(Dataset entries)
*-*-*
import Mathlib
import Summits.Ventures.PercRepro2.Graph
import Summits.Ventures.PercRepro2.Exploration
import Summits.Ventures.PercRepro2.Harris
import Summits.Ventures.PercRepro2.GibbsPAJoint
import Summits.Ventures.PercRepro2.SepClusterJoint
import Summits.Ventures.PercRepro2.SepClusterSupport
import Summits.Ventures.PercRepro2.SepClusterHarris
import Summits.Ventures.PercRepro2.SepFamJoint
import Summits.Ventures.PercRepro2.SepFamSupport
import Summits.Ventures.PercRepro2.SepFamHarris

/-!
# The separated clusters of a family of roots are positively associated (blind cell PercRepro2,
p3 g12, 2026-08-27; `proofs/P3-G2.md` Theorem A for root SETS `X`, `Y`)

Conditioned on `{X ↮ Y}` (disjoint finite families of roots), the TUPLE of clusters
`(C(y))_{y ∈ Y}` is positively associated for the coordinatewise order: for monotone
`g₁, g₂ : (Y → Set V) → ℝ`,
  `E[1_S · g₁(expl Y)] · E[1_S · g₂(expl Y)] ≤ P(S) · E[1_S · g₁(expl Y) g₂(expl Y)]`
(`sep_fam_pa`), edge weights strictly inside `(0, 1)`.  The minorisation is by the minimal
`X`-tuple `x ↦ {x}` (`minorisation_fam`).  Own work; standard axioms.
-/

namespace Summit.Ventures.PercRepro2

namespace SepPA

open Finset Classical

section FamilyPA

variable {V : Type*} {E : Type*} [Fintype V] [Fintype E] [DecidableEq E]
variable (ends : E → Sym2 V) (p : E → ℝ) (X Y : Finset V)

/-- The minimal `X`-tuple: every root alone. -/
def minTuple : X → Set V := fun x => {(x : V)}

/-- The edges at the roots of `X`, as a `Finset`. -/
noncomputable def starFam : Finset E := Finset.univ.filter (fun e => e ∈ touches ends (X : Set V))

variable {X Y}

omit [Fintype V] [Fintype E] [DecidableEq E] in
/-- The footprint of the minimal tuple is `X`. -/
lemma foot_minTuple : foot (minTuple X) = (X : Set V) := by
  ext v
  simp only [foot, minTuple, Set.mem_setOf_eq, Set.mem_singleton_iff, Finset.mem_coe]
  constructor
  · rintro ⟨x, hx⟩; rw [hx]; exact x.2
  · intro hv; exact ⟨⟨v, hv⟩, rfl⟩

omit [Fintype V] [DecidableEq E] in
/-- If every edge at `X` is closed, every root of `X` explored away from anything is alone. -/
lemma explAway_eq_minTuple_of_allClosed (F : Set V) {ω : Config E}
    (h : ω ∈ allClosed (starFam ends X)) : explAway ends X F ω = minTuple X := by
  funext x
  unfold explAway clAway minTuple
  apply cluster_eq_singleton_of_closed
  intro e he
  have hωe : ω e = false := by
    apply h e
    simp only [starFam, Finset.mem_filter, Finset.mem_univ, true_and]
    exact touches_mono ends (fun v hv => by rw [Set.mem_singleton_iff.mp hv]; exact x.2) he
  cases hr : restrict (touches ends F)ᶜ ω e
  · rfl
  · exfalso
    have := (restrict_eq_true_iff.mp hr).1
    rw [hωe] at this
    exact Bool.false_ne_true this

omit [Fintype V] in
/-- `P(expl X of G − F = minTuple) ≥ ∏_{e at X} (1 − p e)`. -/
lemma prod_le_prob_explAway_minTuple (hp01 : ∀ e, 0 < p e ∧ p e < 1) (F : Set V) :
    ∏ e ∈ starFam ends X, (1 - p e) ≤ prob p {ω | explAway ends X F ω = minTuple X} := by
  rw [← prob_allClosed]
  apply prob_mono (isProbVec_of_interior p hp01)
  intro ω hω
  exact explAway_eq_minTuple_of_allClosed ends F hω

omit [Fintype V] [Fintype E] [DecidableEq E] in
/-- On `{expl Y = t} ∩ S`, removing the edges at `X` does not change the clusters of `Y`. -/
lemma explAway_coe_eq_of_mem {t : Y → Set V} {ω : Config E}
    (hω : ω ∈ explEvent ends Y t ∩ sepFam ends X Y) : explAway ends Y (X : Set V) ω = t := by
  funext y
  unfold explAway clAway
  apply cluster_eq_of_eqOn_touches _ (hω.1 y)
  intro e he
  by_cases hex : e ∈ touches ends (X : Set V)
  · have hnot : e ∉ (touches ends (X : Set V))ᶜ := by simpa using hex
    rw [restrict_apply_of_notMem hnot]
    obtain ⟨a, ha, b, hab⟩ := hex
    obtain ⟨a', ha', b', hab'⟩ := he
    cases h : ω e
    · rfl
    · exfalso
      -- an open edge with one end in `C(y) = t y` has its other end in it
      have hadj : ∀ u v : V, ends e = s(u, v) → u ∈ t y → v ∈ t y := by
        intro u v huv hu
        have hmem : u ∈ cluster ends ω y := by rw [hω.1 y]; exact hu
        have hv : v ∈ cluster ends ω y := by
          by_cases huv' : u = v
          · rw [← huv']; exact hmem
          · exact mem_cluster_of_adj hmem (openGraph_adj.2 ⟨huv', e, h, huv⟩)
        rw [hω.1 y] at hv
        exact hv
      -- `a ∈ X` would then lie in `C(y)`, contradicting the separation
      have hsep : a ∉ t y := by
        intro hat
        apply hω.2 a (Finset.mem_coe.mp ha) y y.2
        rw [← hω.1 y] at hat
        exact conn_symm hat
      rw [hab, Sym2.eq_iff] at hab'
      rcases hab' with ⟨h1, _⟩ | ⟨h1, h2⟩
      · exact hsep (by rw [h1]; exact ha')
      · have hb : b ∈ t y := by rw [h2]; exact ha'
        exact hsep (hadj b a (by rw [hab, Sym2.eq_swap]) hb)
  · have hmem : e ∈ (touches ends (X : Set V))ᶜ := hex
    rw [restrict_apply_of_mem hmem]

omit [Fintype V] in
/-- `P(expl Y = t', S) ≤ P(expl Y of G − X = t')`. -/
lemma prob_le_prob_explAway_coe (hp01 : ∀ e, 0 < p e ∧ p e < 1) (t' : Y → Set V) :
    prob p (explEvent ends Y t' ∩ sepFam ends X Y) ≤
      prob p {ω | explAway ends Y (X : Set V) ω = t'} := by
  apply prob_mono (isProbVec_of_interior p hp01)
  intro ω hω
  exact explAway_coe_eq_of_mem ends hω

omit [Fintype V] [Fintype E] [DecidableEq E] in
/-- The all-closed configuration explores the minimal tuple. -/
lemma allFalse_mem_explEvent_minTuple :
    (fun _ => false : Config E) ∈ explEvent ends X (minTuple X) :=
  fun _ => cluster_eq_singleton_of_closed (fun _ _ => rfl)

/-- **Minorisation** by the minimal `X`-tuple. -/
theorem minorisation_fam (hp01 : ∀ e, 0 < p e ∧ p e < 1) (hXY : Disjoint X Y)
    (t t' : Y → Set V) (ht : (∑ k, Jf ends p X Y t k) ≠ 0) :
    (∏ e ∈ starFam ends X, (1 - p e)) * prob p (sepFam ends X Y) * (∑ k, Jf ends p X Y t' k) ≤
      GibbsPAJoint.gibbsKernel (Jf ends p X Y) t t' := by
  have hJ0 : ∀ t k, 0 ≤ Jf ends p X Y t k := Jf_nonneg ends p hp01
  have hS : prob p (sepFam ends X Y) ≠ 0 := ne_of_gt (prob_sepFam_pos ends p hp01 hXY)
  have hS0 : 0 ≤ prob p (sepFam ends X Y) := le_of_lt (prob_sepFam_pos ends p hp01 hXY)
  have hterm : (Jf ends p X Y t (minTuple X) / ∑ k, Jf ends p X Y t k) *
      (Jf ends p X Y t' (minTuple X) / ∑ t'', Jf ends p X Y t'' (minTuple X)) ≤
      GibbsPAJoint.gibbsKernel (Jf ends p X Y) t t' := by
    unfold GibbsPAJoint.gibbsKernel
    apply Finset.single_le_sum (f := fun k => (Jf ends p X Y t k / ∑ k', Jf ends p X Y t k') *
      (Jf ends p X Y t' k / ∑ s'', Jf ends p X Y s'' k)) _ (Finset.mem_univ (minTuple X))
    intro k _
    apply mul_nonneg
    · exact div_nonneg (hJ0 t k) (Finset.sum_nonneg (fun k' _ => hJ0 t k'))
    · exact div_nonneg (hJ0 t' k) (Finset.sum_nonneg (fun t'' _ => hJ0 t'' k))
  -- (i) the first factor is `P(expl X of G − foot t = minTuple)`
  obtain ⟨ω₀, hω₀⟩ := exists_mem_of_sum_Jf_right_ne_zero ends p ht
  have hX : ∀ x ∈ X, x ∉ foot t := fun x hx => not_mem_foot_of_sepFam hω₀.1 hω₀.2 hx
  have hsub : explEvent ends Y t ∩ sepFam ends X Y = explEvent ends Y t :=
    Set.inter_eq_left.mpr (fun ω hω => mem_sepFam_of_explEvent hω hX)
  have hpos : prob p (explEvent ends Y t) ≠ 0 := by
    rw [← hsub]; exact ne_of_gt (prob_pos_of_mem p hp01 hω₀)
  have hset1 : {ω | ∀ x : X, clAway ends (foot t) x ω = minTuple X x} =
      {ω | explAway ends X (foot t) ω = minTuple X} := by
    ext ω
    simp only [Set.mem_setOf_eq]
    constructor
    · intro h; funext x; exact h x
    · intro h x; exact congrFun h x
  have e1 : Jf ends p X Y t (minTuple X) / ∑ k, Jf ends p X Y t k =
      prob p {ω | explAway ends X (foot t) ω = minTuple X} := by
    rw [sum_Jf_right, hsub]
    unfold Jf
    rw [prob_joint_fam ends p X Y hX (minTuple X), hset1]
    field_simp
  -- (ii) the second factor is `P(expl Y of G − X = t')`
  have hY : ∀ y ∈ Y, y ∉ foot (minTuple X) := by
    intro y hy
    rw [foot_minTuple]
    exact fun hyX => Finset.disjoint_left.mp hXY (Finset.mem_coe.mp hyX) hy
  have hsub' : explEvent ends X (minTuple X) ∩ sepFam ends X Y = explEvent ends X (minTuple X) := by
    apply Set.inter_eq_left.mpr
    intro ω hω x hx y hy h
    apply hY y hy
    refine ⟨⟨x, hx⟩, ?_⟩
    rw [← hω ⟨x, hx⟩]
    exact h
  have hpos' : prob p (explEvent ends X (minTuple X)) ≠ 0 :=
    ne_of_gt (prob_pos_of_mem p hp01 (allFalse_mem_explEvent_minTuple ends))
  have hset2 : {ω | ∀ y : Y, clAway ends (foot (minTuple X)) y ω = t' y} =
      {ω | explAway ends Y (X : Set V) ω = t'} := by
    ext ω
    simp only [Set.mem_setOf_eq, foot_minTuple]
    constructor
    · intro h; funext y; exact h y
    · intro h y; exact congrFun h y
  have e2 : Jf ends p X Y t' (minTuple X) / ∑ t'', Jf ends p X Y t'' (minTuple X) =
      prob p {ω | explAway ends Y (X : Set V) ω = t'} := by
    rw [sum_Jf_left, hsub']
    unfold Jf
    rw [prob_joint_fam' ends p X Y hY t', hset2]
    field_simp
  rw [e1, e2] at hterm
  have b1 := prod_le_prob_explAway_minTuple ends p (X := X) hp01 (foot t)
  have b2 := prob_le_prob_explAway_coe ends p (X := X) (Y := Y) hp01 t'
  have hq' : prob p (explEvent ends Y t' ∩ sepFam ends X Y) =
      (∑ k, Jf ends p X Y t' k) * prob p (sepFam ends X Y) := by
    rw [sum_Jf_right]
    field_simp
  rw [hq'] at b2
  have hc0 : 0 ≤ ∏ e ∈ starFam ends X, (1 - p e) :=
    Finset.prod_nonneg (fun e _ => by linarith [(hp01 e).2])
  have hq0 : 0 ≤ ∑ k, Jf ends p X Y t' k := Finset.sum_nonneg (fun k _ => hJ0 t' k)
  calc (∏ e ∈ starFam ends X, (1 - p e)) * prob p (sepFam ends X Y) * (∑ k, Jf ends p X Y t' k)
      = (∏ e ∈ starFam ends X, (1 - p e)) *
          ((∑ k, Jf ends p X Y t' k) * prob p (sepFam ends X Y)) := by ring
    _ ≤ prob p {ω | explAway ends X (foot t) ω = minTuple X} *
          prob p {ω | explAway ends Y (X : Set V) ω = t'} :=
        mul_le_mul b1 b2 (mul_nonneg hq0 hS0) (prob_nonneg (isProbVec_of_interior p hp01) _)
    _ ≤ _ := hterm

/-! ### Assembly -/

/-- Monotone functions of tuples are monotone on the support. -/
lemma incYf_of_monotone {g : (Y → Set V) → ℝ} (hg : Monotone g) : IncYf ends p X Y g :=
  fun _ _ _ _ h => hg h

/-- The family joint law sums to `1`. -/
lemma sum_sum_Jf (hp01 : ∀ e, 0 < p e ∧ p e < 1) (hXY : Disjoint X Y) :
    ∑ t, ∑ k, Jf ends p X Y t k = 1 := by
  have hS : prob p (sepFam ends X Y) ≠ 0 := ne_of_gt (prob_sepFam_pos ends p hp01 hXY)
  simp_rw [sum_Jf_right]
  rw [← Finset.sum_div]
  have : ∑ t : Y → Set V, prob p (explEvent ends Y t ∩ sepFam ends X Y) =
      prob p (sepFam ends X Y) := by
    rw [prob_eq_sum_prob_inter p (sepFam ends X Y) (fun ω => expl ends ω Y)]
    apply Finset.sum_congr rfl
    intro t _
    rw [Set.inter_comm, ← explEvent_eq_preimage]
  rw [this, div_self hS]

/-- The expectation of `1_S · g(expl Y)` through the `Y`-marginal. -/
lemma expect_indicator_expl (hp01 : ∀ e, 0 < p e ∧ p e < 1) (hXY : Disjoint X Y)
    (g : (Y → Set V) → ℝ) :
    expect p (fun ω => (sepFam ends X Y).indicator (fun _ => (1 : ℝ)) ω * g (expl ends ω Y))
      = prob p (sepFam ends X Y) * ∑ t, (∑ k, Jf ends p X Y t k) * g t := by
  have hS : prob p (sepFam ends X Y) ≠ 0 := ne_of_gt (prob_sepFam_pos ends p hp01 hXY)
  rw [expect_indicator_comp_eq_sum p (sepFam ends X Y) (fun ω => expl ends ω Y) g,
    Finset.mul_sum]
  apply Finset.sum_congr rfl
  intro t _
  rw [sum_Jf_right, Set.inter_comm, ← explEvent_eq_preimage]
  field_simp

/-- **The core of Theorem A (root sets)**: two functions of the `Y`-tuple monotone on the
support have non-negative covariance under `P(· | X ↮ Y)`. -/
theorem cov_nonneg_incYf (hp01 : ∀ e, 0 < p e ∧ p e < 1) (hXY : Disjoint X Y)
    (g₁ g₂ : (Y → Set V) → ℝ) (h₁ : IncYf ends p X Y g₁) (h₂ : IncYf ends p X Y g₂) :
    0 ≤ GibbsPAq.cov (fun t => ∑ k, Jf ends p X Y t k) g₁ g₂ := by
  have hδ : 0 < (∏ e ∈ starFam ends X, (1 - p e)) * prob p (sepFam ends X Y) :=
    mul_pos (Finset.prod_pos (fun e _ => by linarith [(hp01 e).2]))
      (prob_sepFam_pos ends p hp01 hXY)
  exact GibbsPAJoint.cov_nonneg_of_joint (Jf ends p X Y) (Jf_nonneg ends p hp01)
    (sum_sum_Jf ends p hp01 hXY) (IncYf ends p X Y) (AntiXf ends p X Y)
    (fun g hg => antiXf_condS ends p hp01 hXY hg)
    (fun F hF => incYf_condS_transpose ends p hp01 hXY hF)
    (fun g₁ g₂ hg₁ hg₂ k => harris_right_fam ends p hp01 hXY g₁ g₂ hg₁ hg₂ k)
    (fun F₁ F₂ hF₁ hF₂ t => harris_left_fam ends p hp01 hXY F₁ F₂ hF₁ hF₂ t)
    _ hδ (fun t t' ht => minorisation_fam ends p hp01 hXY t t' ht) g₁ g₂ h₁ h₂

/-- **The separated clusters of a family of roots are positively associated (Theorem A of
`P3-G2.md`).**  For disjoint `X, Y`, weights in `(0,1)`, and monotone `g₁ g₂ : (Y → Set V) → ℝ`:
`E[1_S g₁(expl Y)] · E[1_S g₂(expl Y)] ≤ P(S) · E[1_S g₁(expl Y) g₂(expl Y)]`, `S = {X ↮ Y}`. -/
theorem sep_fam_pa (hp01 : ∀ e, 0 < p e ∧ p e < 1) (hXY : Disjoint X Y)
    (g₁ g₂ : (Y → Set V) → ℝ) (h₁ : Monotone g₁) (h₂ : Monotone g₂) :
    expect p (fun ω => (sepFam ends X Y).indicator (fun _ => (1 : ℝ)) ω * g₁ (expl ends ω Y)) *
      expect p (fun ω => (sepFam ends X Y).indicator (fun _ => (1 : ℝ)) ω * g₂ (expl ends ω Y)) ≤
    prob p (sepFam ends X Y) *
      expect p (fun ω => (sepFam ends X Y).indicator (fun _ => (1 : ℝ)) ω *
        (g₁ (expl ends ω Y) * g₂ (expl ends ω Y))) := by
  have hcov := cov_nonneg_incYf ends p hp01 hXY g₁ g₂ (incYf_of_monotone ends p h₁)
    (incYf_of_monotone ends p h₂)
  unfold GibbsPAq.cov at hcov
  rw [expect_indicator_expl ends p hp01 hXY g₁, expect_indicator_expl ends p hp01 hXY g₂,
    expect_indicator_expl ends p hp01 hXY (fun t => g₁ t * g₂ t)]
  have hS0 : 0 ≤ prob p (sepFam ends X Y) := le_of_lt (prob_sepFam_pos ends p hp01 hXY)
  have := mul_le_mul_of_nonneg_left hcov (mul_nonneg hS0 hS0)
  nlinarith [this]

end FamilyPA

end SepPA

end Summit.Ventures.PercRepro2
*-*-*
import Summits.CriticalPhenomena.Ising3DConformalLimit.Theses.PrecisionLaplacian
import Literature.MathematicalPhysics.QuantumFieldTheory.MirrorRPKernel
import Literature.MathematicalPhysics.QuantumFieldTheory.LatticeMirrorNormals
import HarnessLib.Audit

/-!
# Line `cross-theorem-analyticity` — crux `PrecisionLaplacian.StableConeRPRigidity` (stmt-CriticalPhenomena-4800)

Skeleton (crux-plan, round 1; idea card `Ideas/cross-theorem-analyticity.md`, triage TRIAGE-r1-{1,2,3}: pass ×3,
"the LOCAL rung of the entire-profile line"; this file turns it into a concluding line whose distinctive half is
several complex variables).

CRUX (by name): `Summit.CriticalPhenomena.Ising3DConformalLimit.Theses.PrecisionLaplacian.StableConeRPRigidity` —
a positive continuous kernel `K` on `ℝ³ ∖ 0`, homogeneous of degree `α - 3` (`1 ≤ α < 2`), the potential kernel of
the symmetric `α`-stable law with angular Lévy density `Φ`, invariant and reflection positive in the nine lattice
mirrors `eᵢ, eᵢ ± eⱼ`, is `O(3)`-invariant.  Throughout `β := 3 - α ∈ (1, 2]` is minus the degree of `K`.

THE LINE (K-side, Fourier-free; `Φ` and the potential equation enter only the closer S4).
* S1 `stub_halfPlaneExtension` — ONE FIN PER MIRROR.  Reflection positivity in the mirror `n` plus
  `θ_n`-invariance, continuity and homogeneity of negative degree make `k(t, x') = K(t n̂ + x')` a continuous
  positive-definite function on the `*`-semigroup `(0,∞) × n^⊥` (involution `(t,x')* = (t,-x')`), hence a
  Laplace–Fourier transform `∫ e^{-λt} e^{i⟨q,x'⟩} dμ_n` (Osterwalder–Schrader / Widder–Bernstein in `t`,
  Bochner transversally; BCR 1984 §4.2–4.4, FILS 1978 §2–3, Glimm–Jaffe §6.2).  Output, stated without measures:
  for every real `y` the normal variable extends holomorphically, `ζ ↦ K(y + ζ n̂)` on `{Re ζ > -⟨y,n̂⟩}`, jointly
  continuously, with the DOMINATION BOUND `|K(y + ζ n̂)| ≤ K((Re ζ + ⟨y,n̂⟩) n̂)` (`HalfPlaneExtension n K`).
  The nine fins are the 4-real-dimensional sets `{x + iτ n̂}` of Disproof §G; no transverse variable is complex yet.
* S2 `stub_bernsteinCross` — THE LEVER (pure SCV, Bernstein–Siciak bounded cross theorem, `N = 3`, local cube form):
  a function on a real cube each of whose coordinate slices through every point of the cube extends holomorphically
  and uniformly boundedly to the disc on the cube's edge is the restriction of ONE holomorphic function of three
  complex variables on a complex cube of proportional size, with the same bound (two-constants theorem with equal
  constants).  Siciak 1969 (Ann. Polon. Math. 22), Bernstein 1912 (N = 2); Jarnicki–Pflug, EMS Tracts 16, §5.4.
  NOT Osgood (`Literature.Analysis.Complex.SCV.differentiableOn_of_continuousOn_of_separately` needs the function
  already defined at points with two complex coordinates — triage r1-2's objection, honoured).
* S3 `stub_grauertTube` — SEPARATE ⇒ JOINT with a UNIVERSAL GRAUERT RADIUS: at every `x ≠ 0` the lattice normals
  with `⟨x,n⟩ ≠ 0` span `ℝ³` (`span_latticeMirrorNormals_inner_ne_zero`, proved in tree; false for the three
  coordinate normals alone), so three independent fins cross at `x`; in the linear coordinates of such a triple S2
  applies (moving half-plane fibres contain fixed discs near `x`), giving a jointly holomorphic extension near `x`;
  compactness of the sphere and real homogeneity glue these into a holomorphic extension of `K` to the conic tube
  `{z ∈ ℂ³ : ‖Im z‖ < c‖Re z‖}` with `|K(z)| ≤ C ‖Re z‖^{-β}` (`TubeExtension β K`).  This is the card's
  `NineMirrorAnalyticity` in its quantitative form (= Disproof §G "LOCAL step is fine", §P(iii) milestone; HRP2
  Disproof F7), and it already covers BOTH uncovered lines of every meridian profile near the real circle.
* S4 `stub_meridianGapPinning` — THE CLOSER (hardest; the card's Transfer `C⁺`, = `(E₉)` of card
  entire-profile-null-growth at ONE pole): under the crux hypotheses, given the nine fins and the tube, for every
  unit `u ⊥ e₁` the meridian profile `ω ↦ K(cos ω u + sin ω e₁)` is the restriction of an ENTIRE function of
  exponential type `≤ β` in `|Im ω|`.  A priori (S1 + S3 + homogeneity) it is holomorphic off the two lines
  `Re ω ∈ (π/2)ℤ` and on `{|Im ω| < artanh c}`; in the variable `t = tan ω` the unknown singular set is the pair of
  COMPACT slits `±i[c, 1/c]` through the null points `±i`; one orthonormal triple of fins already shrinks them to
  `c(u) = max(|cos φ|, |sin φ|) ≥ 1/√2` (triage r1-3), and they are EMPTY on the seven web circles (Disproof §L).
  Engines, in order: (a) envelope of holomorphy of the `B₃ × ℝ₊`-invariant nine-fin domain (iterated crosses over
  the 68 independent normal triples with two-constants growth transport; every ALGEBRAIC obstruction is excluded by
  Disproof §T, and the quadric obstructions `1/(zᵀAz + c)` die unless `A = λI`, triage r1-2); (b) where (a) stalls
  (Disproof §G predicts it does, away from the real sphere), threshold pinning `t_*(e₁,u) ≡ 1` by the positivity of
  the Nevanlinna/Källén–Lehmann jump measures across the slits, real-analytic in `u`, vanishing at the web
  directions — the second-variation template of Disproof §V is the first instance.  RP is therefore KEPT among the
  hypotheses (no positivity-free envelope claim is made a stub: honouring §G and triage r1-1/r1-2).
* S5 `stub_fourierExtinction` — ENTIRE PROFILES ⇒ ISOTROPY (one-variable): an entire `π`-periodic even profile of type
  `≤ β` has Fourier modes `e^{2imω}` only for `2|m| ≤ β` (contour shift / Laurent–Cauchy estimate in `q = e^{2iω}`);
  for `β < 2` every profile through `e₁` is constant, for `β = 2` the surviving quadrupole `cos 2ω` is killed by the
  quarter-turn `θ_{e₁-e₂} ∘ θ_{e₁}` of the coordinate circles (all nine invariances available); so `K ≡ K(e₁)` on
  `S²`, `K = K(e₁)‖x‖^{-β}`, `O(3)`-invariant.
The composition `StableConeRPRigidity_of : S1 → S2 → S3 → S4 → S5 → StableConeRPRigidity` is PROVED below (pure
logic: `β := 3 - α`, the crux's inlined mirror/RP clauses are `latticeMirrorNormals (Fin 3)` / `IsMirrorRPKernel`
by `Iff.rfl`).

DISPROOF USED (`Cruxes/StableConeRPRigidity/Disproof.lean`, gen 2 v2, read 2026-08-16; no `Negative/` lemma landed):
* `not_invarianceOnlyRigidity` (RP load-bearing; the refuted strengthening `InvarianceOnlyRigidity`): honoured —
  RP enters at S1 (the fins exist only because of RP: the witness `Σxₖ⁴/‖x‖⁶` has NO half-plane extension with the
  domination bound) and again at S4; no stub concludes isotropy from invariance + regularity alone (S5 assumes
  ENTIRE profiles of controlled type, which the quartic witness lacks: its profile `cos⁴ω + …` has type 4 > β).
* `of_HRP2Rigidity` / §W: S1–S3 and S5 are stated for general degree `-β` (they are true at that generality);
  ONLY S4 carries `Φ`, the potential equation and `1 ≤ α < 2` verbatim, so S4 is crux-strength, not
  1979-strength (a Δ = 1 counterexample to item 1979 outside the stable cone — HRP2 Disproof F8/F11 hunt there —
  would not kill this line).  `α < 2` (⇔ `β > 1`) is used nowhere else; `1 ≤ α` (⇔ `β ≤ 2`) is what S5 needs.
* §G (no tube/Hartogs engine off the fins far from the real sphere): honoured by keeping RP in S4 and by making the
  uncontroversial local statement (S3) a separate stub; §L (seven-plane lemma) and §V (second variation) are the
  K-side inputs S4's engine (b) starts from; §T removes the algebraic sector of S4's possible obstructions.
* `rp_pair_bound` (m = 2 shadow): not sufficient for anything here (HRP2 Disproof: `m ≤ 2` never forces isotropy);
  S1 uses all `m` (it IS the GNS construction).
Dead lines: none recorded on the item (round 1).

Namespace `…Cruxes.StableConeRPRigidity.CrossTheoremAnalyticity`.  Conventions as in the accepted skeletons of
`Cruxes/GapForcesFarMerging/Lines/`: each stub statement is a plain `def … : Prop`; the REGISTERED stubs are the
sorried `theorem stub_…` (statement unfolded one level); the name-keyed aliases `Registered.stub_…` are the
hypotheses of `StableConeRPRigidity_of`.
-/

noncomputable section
*-*-*
◆ EXERCISE PROMPT
Of the entries above, repeat exactly the lines between the line with "circles (Disproof §L)." and the line with "PROVED below (pure", inclusive, and no others.

◆ TASK RESULT
  `c(u) = max(|cos φ|, |sin φ|) ≥ 1/√2` (triage r1-3), and they are EMPTY on the seven web circles (Disproof §L).
  Engines, in order: (a) envelope of holomorphy of the `B₃ × ℝ₊`-invariant nine-fin domain (iterated crosses over
  the 68 independent normal triples with two-constants growth transport; every ALGEBRAIC obstruction is excluded by
  Disproof §T, and the quadric obstructions `1/(zᵀAz + c)` die unless `A = λI`, triage r1-2); (b) where (a) stalls
  (Disproof §G predicts it does, away from the real sphere), threshold pinning `t_*(e₁,u) ≡ 1` by the positivity of
  the Nevanlinna/Källén–Lehmann jump measures across the slits, real-analytic in `u`, vanishing at the web
  directions — the second-variation template of Disproof §V is the first instance.  RP is therefore KEPT among the
  hypotheses (no positivity-free envelope claim is made a stub: honouring §G and triage r1-1/r1-2).
* S5 `stub_fourierExtinction` — ENTIRE PROFILES ⇒ ISOTROPY (one-variable): an entire `π`-periodic even profile of type
  `≤ β` has Fourier modes `e^{2imω}` only for `2|m| ≤ β` (contour shift / Laurent–Cauchy estimate in `q = e^{2iω}`);
  for `β < 2` every profile through `e₁` is constant, for `β = 2` the surviving quadrupole `cos 2ω` is killed by the
  quarter-turn `θ_{e₁-e₂} ∘ θ_{e₁}` of the coordinate circles (all nine invariances available); so `K ≡ K(e₁)` on
  `S²`, `K = K(e₁)‖x‖^{-β}`, `O(3)`-invariant.
The composition `StableConeRPRigidity_of : S1 → S2 → S3 → S4 → S5 → StableConeRPRigidity` is PROVED below (pure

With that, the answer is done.